◆ **Instructions to follow**
Check every line below for the word "htop" and show those that hold it.

□ □ □ □ □

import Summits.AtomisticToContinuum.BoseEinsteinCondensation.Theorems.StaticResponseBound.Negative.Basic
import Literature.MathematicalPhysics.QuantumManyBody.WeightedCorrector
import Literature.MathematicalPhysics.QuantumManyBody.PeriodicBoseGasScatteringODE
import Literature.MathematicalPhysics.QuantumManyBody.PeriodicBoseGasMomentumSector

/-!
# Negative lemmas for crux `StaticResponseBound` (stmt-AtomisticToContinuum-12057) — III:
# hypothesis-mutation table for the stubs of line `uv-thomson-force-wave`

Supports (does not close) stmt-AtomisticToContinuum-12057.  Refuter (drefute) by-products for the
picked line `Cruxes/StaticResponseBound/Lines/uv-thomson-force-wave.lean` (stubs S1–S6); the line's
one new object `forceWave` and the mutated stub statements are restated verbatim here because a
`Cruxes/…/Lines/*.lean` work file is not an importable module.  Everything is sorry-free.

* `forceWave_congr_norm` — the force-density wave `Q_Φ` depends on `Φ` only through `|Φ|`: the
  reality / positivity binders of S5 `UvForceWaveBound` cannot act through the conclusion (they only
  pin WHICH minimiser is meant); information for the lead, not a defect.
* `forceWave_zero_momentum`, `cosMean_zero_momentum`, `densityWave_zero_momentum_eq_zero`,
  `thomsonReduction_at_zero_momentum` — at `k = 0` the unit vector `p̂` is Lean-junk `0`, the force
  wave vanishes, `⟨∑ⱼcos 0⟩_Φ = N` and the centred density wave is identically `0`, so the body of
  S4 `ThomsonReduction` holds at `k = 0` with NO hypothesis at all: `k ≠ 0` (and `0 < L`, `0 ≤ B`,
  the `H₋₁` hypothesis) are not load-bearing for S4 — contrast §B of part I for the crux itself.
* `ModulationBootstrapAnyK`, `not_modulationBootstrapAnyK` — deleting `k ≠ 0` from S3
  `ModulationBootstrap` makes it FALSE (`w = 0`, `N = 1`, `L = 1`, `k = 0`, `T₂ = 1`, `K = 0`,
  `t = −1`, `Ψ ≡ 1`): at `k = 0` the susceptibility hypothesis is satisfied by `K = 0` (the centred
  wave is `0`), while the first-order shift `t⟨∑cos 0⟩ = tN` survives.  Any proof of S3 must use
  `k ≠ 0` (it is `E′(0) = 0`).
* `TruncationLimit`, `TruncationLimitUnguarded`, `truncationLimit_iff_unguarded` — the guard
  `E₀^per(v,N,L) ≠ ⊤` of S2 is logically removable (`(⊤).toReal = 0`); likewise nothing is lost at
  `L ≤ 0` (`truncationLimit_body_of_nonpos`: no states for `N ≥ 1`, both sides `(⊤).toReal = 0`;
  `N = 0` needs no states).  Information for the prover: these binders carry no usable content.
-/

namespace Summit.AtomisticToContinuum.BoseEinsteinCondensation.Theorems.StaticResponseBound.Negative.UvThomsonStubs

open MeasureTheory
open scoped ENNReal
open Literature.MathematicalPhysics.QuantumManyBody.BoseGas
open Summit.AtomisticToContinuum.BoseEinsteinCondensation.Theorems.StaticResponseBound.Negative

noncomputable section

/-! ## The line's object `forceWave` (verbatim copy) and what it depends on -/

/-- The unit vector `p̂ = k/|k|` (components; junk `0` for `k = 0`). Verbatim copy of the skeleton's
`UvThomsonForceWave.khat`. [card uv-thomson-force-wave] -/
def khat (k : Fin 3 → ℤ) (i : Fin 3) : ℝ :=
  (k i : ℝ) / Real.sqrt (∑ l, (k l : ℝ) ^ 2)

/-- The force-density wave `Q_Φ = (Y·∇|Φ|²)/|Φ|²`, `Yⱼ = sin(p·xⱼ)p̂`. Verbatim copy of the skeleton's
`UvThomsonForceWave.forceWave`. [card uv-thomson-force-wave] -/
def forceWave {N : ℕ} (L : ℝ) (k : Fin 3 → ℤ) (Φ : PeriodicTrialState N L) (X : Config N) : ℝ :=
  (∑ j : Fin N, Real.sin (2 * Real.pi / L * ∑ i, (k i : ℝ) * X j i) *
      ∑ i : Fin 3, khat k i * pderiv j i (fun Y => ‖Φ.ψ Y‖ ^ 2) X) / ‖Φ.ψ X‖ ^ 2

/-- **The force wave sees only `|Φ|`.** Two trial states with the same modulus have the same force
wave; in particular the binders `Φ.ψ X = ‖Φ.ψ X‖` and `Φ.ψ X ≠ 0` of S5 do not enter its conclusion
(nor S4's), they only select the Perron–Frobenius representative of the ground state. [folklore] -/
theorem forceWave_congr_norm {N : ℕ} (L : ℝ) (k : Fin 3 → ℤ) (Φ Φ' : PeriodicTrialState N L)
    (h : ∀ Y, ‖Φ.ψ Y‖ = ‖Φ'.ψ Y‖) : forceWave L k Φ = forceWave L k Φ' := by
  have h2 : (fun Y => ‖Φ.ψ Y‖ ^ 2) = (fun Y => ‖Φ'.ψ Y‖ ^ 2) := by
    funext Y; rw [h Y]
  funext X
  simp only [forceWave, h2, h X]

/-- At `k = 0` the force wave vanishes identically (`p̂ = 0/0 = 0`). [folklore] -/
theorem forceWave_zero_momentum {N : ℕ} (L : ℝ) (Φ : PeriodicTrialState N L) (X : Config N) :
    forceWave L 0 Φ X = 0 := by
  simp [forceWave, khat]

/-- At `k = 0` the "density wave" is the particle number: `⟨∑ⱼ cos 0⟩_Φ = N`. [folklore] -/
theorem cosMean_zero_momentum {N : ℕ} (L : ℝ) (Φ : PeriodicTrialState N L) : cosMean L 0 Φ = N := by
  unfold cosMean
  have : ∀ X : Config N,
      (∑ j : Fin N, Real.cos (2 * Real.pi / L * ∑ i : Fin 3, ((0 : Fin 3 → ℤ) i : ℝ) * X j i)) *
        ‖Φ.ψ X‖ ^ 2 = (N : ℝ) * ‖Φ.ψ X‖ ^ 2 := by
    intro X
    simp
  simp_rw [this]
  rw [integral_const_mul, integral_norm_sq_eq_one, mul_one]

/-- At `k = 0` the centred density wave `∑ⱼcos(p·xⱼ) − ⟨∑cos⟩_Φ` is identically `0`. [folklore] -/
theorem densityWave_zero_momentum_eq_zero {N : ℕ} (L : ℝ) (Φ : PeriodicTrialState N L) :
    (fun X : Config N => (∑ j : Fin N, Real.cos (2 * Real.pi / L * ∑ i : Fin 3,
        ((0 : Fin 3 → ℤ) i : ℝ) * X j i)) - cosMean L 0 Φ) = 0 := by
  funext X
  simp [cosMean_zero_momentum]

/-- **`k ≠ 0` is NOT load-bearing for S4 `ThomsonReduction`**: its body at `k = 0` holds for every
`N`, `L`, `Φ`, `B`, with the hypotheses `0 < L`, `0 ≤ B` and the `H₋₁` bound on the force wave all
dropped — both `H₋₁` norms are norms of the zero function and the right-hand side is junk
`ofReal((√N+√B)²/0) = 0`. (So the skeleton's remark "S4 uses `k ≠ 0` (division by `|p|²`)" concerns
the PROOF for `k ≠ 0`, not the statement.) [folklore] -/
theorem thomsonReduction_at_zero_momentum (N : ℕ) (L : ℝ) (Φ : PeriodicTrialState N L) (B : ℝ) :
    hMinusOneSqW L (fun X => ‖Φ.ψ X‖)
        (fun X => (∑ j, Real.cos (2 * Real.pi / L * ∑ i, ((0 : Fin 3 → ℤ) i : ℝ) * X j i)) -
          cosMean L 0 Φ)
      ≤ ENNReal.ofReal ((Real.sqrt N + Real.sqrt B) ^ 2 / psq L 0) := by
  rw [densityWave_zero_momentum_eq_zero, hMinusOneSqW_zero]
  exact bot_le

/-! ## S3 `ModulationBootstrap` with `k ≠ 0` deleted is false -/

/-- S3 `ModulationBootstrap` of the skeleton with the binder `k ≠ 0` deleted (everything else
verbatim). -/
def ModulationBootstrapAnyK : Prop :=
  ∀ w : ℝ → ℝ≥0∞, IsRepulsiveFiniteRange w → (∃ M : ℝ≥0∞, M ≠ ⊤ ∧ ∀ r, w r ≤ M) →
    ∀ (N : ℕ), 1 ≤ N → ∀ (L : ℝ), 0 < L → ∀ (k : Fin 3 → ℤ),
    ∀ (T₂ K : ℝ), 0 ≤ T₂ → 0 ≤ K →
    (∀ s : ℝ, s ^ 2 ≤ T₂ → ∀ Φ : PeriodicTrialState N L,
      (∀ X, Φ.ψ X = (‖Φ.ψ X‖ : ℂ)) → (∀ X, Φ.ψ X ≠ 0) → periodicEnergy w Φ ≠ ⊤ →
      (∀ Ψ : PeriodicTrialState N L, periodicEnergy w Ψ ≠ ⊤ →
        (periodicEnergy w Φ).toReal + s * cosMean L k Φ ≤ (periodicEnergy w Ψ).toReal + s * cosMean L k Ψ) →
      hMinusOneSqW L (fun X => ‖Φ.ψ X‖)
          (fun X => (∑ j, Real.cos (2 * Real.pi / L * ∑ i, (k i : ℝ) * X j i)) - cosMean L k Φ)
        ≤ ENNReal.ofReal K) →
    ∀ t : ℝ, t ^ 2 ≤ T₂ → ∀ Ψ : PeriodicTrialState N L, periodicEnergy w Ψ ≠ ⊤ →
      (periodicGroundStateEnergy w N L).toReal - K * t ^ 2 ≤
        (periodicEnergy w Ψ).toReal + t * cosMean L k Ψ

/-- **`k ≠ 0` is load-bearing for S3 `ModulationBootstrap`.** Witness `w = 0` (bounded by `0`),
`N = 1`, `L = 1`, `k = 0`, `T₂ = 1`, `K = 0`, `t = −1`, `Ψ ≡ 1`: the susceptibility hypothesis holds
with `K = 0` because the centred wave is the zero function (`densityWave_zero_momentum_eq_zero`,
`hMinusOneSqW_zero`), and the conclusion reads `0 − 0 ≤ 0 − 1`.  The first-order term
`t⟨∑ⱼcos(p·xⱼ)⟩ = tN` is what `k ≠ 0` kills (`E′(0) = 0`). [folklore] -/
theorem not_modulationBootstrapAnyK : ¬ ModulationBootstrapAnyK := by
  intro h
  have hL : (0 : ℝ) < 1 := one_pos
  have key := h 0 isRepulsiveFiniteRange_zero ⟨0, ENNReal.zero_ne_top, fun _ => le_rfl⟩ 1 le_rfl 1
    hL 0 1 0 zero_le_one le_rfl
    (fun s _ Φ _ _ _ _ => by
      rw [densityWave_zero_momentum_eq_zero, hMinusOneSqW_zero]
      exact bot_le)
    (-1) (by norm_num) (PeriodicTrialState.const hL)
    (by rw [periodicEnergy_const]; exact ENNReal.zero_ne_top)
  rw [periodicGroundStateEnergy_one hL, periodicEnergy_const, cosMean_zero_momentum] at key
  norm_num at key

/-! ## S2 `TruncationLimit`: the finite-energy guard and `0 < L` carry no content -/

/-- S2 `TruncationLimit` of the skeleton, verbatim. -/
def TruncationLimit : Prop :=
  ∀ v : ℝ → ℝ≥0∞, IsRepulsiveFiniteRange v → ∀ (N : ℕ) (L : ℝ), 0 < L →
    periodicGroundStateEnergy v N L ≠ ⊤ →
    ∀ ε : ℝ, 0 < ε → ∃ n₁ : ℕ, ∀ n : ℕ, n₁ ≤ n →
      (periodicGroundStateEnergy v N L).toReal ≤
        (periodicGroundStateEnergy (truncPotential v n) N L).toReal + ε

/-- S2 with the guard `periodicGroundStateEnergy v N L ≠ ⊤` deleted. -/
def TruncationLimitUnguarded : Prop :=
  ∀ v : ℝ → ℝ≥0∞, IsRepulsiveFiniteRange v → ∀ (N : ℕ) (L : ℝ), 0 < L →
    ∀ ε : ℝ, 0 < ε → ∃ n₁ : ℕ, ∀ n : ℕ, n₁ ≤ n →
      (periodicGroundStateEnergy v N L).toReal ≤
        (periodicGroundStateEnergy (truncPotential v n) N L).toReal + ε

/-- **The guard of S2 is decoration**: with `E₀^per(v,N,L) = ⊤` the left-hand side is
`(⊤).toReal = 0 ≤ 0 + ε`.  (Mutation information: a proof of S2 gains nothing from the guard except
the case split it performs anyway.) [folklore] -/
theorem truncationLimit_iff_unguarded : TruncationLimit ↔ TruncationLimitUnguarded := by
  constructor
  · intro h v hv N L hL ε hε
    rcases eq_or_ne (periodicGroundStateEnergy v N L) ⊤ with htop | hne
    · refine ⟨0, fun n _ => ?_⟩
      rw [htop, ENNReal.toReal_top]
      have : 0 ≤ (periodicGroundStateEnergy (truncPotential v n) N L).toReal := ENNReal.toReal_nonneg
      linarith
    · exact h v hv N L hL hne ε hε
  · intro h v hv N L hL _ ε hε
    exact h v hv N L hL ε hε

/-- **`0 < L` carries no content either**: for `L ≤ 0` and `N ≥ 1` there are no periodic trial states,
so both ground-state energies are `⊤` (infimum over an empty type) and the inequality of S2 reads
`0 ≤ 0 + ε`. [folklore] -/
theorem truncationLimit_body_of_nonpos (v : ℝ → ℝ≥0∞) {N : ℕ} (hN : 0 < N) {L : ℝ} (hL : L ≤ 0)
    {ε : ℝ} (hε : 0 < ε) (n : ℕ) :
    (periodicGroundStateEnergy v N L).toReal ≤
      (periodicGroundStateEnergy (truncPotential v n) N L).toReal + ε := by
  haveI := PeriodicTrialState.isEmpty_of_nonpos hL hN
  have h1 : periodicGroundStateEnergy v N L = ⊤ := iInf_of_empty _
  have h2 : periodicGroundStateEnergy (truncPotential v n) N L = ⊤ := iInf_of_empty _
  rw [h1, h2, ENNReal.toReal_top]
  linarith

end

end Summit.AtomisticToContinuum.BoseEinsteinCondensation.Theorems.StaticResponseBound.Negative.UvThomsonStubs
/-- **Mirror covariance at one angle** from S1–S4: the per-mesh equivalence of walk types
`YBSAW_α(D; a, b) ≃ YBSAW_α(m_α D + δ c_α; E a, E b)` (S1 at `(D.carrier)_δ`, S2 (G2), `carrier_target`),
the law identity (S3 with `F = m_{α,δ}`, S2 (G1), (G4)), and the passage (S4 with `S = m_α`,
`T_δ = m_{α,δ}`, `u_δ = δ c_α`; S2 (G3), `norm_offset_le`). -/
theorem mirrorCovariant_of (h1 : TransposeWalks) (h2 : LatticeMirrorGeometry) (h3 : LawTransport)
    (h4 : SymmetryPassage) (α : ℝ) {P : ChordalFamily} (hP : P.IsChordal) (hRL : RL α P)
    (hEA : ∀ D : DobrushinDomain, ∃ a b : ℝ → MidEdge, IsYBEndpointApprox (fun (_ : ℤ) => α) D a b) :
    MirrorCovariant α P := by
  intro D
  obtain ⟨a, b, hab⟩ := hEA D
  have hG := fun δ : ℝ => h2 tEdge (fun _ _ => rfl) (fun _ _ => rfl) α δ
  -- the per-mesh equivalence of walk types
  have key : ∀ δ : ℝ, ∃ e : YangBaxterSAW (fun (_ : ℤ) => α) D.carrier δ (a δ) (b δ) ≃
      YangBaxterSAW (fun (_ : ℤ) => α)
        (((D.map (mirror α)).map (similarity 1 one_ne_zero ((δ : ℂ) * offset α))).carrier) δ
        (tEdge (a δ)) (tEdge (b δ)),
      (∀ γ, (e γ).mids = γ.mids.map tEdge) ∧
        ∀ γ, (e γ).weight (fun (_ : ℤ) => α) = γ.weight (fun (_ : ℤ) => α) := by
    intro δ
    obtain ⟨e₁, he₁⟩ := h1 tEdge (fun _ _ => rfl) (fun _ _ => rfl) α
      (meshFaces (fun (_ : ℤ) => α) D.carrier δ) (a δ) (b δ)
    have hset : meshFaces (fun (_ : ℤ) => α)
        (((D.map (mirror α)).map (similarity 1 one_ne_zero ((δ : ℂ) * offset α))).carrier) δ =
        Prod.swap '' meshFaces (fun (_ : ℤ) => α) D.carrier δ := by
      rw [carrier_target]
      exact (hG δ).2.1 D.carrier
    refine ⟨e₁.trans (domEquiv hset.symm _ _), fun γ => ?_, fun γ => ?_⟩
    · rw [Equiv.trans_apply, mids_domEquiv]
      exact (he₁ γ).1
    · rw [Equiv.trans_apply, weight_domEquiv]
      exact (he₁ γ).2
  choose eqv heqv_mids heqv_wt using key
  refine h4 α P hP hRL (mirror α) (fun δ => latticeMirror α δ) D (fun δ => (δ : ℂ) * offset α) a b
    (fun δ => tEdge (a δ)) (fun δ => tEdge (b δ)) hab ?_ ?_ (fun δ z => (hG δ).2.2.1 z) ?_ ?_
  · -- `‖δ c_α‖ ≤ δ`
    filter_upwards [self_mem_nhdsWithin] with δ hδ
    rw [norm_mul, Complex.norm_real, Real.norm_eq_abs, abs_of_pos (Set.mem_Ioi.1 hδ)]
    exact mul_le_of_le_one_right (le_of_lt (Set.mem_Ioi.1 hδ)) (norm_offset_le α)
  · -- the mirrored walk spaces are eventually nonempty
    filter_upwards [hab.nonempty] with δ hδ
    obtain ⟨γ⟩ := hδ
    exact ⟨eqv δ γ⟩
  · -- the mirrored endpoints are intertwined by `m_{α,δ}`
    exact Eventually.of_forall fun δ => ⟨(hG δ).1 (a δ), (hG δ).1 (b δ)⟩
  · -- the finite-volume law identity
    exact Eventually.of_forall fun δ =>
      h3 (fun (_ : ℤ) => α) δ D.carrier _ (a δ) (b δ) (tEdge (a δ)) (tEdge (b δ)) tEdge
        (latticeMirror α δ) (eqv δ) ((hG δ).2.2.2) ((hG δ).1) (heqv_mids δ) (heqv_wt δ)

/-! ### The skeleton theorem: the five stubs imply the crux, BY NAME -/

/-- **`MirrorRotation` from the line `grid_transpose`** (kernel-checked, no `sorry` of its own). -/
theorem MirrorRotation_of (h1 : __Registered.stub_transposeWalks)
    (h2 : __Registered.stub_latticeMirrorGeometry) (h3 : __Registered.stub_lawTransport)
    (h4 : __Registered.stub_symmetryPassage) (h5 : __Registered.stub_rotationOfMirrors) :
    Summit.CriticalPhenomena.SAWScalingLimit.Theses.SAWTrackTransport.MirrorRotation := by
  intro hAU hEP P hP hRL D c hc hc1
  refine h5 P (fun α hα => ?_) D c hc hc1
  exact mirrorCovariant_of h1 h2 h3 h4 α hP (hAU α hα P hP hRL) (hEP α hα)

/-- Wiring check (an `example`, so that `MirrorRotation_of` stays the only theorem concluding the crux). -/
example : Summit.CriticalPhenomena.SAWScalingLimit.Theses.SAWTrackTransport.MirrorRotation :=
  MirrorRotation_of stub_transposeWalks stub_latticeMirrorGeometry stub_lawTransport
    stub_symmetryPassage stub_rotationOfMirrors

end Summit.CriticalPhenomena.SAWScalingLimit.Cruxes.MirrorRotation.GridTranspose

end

□ □ □ □ □

◆ **Your solution**
    rcases eq_or_ne (periodicGroundStateEnergy v N L) ⊤ with htop | hne
      rw [htop, ENNReal.toReal_top]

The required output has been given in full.